Please copy, exactly as they appear below, the lines from the one containing "the same for" through the one containing "open TensorProduct Field".

— Records contained in a dataset —
====
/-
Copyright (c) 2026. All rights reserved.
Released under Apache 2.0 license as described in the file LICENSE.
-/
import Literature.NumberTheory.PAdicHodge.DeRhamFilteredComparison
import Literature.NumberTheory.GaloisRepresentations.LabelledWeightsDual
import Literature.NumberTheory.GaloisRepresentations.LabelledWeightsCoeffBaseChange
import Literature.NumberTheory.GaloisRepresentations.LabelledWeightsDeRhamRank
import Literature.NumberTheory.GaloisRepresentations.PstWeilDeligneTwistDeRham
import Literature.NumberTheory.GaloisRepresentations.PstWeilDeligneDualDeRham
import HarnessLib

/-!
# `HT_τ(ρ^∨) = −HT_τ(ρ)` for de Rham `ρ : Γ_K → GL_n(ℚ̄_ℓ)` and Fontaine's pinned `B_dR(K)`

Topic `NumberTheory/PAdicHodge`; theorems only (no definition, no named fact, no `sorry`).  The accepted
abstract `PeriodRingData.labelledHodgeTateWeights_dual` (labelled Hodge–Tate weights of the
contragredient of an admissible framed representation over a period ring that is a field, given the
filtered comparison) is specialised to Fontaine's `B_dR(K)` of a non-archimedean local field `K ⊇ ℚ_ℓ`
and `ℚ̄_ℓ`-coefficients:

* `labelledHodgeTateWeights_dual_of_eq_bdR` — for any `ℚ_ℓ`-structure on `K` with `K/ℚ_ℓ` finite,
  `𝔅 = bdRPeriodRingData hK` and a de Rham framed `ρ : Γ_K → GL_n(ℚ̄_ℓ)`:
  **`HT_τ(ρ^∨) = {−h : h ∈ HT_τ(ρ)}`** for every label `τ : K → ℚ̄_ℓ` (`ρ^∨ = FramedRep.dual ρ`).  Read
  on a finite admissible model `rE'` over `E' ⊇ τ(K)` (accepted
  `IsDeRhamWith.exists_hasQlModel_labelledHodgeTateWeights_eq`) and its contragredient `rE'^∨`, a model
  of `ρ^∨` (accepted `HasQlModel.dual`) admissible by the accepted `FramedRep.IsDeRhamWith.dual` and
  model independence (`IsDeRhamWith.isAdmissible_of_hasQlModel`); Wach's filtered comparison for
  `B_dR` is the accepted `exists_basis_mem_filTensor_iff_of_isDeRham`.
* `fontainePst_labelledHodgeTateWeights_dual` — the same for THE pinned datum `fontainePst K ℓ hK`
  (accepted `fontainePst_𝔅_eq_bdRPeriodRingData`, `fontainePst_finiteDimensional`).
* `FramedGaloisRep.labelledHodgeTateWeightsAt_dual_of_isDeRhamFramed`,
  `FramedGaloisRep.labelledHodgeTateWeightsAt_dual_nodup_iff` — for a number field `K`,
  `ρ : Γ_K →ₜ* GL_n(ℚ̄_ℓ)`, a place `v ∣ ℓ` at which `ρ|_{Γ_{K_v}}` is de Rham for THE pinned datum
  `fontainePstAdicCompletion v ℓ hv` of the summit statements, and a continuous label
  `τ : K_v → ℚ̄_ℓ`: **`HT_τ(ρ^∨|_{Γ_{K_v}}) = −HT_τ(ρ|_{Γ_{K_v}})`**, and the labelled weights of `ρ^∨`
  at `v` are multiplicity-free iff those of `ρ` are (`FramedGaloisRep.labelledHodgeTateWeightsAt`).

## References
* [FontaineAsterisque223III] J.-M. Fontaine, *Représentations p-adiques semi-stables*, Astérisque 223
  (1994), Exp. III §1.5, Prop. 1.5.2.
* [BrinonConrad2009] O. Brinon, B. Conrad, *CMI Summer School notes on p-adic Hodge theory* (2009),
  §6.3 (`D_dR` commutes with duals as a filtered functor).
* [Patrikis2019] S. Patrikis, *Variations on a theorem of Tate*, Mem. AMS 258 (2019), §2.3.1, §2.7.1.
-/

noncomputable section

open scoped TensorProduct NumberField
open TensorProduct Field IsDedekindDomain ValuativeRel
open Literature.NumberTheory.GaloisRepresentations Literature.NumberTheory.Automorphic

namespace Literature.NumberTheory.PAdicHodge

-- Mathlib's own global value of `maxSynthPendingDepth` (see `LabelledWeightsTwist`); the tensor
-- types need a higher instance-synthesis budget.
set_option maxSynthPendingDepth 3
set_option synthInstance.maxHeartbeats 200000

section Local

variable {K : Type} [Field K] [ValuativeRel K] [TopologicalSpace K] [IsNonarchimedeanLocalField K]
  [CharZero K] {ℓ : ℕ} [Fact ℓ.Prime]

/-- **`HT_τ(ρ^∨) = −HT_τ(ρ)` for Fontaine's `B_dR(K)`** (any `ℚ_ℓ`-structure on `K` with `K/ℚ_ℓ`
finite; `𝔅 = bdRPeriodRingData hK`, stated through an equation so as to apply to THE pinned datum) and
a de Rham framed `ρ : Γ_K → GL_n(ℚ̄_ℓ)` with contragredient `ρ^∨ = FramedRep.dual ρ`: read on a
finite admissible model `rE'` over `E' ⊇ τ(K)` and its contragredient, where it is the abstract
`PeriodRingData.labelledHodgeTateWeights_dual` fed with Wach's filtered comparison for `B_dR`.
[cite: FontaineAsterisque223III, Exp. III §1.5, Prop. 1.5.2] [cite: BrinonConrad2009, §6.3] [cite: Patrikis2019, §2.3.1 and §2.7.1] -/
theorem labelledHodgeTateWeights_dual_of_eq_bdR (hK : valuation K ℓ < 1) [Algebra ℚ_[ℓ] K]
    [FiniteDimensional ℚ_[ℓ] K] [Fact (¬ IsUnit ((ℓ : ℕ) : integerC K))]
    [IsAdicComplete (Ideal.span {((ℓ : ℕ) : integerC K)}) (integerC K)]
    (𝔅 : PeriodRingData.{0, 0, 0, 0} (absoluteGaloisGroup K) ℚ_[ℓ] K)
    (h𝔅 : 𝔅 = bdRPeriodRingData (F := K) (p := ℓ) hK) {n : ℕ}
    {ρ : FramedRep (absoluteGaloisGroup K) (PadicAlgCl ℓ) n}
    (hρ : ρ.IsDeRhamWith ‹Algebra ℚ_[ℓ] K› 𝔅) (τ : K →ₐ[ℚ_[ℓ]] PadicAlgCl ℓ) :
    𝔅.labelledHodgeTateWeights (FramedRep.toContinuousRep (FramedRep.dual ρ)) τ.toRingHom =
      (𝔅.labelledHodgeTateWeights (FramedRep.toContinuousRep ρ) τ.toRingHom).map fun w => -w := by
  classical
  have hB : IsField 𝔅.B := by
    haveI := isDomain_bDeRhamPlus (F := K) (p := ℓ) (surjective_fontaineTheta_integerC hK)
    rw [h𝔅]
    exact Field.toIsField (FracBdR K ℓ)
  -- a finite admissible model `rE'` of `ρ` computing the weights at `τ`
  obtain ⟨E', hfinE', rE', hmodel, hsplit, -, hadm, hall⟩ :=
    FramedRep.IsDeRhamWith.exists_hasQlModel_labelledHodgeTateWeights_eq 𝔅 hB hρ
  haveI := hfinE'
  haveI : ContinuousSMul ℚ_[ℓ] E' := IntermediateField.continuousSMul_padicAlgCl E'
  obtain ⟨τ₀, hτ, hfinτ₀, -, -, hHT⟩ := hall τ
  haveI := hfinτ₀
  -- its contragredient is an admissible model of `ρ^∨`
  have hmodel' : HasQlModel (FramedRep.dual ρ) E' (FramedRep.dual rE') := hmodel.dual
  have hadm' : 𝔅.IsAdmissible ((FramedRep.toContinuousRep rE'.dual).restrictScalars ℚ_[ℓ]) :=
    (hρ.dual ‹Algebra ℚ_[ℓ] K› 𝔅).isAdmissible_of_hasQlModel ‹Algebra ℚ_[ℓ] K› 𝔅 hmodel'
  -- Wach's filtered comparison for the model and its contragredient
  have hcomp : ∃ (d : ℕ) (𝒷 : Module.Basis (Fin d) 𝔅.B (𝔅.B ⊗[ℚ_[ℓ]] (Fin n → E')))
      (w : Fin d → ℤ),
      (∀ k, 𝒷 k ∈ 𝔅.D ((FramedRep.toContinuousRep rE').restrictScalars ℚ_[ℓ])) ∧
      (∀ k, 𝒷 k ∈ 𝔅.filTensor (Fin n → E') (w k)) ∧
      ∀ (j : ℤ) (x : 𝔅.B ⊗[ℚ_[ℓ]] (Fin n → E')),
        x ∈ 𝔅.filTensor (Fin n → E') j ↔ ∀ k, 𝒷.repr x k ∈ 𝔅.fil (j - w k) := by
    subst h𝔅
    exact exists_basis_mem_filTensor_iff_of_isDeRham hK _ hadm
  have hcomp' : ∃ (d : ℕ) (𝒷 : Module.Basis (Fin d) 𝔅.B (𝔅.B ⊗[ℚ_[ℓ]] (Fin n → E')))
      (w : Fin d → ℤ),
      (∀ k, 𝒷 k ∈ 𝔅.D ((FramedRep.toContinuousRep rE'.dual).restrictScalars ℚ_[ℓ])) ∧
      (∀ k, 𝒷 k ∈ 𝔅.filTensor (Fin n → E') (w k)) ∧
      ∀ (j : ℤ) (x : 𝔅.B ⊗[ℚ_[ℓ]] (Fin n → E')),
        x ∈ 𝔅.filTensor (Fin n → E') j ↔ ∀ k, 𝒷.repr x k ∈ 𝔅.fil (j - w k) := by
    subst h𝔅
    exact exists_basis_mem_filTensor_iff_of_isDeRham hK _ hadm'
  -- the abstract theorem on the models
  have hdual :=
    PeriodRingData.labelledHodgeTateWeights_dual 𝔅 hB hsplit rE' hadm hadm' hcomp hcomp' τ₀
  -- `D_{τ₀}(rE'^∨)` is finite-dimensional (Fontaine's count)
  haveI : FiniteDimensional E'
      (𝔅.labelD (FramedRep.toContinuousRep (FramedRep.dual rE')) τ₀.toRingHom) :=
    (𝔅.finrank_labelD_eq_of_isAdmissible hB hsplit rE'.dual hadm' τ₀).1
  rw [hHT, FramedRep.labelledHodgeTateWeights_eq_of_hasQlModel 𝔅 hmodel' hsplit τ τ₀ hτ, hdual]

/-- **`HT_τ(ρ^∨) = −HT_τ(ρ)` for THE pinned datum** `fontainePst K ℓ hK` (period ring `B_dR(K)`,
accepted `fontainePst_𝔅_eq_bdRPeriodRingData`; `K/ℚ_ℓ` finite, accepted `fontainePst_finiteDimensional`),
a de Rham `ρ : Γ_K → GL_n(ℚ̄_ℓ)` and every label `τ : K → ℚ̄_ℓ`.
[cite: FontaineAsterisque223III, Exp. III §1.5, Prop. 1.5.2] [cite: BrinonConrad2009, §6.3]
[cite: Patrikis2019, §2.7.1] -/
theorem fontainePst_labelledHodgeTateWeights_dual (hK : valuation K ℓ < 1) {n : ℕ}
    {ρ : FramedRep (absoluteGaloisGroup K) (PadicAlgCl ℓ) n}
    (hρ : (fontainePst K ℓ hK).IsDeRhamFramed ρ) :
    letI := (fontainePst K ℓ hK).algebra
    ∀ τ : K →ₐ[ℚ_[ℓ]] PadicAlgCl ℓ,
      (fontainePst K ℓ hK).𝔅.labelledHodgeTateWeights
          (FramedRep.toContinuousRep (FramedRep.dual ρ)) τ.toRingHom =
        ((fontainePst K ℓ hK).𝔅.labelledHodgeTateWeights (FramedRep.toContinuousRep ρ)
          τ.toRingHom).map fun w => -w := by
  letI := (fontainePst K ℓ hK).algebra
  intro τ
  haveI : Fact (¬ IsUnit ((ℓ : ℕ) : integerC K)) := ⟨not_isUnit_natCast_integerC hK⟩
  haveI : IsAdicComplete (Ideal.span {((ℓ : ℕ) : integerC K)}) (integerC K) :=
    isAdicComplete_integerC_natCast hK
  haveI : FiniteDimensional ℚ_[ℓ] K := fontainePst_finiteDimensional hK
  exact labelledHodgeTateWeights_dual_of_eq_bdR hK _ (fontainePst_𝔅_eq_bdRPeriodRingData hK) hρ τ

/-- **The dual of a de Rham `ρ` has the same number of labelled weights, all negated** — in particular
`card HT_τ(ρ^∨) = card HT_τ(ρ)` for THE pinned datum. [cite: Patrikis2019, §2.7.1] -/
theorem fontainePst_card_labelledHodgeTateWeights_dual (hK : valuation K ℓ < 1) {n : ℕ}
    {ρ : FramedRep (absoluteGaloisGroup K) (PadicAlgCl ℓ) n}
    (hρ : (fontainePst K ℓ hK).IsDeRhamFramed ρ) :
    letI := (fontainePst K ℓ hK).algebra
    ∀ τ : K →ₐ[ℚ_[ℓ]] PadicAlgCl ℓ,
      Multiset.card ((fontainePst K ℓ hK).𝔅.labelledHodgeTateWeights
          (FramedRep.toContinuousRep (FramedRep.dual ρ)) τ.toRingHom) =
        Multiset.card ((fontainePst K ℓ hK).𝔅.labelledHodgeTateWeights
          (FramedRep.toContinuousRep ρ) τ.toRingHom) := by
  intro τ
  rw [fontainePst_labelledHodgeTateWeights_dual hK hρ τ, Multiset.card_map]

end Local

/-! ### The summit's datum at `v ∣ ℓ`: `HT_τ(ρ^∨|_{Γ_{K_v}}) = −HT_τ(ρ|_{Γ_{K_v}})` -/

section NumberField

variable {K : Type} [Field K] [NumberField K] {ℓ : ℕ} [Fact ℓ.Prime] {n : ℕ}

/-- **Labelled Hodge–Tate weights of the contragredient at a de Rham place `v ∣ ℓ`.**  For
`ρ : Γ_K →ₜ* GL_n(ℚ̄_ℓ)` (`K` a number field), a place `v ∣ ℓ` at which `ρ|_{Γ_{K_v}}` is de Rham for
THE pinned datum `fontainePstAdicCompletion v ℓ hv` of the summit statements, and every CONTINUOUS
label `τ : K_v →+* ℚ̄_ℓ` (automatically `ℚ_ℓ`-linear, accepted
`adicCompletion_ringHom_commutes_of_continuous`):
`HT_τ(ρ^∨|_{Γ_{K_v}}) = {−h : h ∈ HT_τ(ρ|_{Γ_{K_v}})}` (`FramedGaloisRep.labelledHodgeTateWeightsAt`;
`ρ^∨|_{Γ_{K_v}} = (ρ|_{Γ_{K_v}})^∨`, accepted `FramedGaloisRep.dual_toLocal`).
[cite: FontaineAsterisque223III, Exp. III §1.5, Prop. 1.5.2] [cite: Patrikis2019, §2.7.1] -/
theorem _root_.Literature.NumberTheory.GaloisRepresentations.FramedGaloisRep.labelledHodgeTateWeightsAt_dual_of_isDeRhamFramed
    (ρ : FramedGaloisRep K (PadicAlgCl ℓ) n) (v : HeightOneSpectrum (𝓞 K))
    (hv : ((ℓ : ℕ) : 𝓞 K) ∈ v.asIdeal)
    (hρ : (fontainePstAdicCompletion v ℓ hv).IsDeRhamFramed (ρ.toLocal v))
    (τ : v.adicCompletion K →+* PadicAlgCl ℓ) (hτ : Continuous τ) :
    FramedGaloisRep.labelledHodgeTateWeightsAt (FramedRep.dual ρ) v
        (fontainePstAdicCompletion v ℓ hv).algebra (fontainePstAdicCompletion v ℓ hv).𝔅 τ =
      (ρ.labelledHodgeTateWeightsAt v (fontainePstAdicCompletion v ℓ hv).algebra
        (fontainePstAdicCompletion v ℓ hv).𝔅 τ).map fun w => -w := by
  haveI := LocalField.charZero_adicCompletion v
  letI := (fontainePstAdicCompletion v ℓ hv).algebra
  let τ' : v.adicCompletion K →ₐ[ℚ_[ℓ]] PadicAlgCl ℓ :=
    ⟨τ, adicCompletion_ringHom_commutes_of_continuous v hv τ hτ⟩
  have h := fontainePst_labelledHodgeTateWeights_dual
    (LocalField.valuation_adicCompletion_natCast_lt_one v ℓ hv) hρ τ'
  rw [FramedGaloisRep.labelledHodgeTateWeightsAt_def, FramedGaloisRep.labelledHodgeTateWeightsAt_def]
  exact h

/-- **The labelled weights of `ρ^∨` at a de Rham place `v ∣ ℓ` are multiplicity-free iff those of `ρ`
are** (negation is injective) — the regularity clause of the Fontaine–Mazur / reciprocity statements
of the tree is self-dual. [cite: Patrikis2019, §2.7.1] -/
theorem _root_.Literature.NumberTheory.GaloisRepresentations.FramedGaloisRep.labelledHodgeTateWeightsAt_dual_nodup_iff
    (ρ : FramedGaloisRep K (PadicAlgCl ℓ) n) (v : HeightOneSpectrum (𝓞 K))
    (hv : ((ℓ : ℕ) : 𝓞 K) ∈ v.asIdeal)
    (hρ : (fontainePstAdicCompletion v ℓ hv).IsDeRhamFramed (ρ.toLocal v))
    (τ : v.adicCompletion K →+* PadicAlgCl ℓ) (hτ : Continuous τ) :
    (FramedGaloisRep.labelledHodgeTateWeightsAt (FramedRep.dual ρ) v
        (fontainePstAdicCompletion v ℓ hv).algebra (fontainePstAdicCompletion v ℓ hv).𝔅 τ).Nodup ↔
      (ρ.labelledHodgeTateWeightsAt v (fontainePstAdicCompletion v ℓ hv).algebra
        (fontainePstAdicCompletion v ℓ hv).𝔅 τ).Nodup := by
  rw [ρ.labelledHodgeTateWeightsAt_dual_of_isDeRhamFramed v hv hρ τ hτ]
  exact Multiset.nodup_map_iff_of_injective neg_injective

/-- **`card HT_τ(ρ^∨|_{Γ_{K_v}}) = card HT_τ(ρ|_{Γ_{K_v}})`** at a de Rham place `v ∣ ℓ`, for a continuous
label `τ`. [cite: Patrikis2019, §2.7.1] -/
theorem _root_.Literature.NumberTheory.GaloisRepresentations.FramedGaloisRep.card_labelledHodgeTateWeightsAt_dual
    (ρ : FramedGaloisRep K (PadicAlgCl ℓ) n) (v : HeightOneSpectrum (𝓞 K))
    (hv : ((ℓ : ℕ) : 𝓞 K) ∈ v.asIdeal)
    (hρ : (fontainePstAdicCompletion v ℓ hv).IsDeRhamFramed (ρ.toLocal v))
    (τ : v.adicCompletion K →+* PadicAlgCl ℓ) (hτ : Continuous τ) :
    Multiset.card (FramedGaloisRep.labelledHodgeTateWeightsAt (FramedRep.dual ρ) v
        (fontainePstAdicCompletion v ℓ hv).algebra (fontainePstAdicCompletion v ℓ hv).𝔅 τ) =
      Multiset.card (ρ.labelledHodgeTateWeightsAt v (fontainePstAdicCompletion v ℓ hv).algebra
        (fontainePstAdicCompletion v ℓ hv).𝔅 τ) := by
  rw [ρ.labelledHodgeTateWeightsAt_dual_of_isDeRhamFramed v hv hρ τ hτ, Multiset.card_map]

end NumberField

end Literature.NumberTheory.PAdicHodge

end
====
— Response —
* `fontainePst_labelledHodgeTateWeights_dual` — the same for THE pinned datum `fontainePst K ℓ hK`
  (accepted `fontainePst_𝔅_eq_bdRPeriodRingData`, `fontainePst_finiteDimensional`).
* `FramedGaloisRep.labelledHodgeTateWeightsAt_dual_of_isDeRhamFramed`,
  `FramedGaloisRep.labelledHodgeTateWeightsAt_dual_nodup_iff` — for a number field `K`,
  `ρ : Γ_K →ₜ* GL_n(ℚ̄_ℓ)`, a place `v ∣ ℓ` at which `ρ|_{Γ_{K_v}}` is de Rham for THE pinned datum
  `fontainePstAdicCompletion v ℓ hv` of the summit statements, and a continuous label
  `τ : K_v → ℚ̄_ℓ`: **`HT_τ(ρ^∨|_{Γ_{K_v}}) = −HT_τ(ρ|_{Γ_{K_v}})`**, and the labelled weights of `ρ^∨`
  at `v` are multiplicity-free iff those of `ρ` are (`FramedGaloisRep.labelledHodgeTateWeightsAt`).

## References
* [FontaineAsterisque223III] J.-M. Fontaine, *Représentations p-adiques semi-stables*, Astérisque 223
  (1994), Exp. III §1.5, Prop. 1.5.2.
* [BrinonConrad2009] O. Brinon, B. Conrad, *CMI Summer School notes on p-adic Hodge theory* (2009),
  §6.3 (`D_dR` commutes with duals as a filtered functor).
* [Patrikis2019] S. Patrikis, *Variations on a theorem of Tate*, Mem. AMS 258 (2019), §2.3.1, §2.7.1.
-/

noncomputable section

open scoped TensorProduct NumberField
open TensorProduct Field IsDedekindDomain ValuativeRel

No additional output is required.